◆ WHAT YOU NEED TO DO ◆
Below is a listing; reproduce exactly its lines from the one containing "s, (expect H" to its last line, both ends kept, and no other lines.
####
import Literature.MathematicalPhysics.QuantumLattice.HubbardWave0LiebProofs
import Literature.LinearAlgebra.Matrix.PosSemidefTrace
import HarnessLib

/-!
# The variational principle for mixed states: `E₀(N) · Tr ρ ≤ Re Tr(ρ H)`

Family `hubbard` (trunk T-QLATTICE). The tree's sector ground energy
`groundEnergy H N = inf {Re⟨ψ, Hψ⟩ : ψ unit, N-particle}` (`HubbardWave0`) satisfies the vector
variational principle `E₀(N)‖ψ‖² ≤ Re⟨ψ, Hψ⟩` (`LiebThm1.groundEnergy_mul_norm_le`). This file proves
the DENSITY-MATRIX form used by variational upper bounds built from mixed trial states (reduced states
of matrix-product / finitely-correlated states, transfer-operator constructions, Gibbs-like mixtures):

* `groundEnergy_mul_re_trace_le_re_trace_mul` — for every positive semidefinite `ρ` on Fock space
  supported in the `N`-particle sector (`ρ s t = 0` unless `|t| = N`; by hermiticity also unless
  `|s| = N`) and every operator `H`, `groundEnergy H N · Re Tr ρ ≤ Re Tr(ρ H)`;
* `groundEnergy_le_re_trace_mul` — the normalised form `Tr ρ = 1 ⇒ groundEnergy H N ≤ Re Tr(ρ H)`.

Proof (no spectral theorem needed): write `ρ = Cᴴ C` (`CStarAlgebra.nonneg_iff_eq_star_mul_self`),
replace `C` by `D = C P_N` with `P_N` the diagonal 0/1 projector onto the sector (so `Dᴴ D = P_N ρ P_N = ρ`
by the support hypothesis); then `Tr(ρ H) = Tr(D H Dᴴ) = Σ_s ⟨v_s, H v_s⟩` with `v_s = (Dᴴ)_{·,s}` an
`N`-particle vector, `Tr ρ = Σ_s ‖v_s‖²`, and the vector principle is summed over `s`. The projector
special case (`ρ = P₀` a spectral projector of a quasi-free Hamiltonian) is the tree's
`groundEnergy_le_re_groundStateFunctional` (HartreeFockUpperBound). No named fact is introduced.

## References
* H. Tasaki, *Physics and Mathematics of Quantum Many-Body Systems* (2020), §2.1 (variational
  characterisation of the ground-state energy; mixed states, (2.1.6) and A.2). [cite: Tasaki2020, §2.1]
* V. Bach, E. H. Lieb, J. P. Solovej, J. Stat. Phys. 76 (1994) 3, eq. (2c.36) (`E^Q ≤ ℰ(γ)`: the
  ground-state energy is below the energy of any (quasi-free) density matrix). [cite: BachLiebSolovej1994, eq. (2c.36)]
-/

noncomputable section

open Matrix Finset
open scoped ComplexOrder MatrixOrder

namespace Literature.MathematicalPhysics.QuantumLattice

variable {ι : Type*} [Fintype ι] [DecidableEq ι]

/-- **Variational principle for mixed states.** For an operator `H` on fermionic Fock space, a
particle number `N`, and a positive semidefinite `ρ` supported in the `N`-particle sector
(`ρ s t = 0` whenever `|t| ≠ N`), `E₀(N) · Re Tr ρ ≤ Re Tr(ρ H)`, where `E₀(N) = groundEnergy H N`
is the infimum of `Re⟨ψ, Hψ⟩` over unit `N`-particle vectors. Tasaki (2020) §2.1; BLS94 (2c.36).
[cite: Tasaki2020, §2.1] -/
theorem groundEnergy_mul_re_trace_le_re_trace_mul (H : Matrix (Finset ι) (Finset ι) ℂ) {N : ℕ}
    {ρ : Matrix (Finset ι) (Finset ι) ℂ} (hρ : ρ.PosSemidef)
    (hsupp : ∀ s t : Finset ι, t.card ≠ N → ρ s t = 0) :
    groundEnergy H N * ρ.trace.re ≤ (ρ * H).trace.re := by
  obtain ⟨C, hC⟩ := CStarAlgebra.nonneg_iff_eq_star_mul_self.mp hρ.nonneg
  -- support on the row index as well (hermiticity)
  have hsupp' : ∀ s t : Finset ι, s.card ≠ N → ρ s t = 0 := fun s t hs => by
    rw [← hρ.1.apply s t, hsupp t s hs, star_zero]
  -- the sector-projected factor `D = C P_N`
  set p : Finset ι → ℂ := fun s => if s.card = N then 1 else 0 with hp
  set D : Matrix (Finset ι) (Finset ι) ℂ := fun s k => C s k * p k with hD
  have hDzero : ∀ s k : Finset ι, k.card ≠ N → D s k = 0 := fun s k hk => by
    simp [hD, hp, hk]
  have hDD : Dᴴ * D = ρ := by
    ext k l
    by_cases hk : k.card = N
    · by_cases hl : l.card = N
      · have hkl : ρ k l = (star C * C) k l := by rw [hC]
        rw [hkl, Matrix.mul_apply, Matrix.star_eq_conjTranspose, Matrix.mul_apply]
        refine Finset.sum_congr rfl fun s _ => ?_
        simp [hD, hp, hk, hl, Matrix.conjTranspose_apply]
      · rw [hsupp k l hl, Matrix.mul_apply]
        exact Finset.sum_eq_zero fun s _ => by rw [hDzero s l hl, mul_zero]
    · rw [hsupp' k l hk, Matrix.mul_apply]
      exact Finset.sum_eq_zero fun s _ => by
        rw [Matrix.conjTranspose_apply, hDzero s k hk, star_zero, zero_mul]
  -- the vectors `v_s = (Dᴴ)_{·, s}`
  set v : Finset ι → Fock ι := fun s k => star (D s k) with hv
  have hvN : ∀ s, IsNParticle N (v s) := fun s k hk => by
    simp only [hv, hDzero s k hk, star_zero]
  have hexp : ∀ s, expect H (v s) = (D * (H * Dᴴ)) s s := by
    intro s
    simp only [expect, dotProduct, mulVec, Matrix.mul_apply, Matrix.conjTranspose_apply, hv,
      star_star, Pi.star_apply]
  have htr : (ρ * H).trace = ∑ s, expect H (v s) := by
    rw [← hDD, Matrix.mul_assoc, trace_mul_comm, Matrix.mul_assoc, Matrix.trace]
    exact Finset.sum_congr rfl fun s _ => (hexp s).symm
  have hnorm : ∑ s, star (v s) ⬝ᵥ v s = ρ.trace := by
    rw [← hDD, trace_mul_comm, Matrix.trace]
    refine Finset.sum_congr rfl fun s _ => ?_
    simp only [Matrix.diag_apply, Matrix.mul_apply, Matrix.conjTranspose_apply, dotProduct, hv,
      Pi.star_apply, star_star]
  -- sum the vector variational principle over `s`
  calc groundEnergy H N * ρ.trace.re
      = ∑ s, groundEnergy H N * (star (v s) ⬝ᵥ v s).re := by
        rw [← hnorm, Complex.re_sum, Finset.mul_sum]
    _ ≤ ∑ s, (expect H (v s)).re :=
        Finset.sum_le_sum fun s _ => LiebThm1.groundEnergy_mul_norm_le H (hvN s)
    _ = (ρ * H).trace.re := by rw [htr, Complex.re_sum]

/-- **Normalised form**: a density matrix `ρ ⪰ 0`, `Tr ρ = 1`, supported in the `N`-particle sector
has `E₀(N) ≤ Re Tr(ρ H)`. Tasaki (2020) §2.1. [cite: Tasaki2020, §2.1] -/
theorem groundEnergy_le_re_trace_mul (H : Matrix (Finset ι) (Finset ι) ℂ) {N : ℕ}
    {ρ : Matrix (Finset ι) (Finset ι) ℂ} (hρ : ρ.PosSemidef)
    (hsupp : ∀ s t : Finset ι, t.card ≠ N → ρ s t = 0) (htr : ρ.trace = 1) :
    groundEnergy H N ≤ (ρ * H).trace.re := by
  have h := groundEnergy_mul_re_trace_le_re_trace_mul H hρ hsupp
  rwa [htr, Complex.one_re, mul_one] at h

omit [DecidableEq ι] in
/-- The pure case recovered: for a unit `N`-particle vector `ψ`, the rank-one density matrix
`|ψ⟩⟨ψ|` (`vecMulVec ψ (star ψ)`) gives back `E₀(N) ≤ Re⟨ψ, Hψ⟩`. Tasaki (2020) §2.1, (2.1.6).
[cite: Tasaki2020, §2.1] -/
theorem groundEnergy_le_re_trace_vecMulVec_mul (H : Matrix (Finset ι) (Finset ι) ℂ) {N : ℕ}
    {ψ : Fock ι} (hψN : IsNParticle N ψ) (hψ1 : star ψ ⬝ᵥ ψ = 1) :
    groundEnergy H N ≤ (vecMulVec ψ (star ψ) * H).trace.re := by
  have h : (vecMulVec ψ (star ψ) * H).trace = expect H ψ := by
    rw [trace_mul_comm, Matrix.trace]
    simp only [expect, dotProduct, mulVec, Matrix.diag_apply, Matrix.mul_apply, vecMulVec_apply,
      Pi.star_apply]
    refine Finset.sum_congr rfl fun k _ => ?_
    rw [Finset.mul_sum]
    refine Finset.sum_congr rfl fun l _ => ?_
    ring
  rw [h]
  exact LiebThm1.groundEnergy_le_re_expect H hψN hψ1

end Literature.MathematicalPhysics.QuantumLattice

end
####
◆ EXERCISE RESULT ◆
    _ ≤ ∑ s, (expect H (v s)).re :=
        Finset.sum_le_sum fun s _ => LiebThm1.groundEnergy_mul_norm_le H (hvN s)
    _ = (ρ * H).trace.re := by rw [htr, Complex.re_sum]

/-- **Normalised form**: a density matrix `ρ ⪰ 0`, `Tr ρ = 1`, supported in the `N`-particle sector
has `E₀(N) ≤ Re Tr(ρ H)`. Tasaki (2020) §2.1. [cite: Tasaki2020, §2.1] -/
theorem groundEnergy_le_re_trace_mul (H : Matrix (Finset ι) (Finset ι) ℂ) {N : ℕ}
    {ρ : Matrix (Finset ι) (Finset ι) ℂ} (hρ : ρ.PosSemidef)
    (hsupp : ∀ s t : Finset ι, t.card ≠ N → ρ s t = 0) (htr : ρ.trace = 1) :
    groundEnergy H N ≤ (ρ * H).trace.re := by
  have h := groundEnergy_mul_re_trace_le_re_trace_mul H hρ hsupp
  rwa [htr, Complex.one_re, mul_one] at h

omit [DecidableEq ι] in
/-- The pure case recovered: for a unit `N`-particle vector `ψ`, the rank-one density matrix
`|ψ⟩⟨ψ|` (`vecMulVec ψ (star ψ)`) gives back `E₀(N) ≤ Re⟨ψ, Hψ⟩`. Tasaki (2020) §2.1, (2.1.6).
[cite: Tasaki2020, §2.1] -/
theorem groundEnergy_le_re_trace_vecMulVec_mul (H : Matrix (Finset ι) (Finset ι) ℂ) {N : ℕ}
    {ψ : Fock ι} (hψN : IsNParticle N ψ) (hψ1 : star ψ ⬝ᵥ ψ = 1) :
    groundEnergy H N ≤ (vecMulVec ψ (star ψ) * H).trace.re := by
  have h : (vecMulVec ψ (star ψ) * H).trace = expect H ψ := by
    rw [trace_mul_comm, Matrix.trace]
    simp only [expect, dotProduct, mulVec, Matrix.diag_apply, Matrix.mul_apply, vecMulVec_apply,
      Pi.star_apply]
    refine Finset.sum_congr rfl fun k _ => ?_
    rw [Finset.mul_sum]
    refine Finset.sum_congr rfl fun l _ => ?_
    ring
  rw [h]
  exact LiebThm1.groundEnergy_le_re_expect H hψN hψ1

end Literature.MathematicalPhysics.QuantumLattice

end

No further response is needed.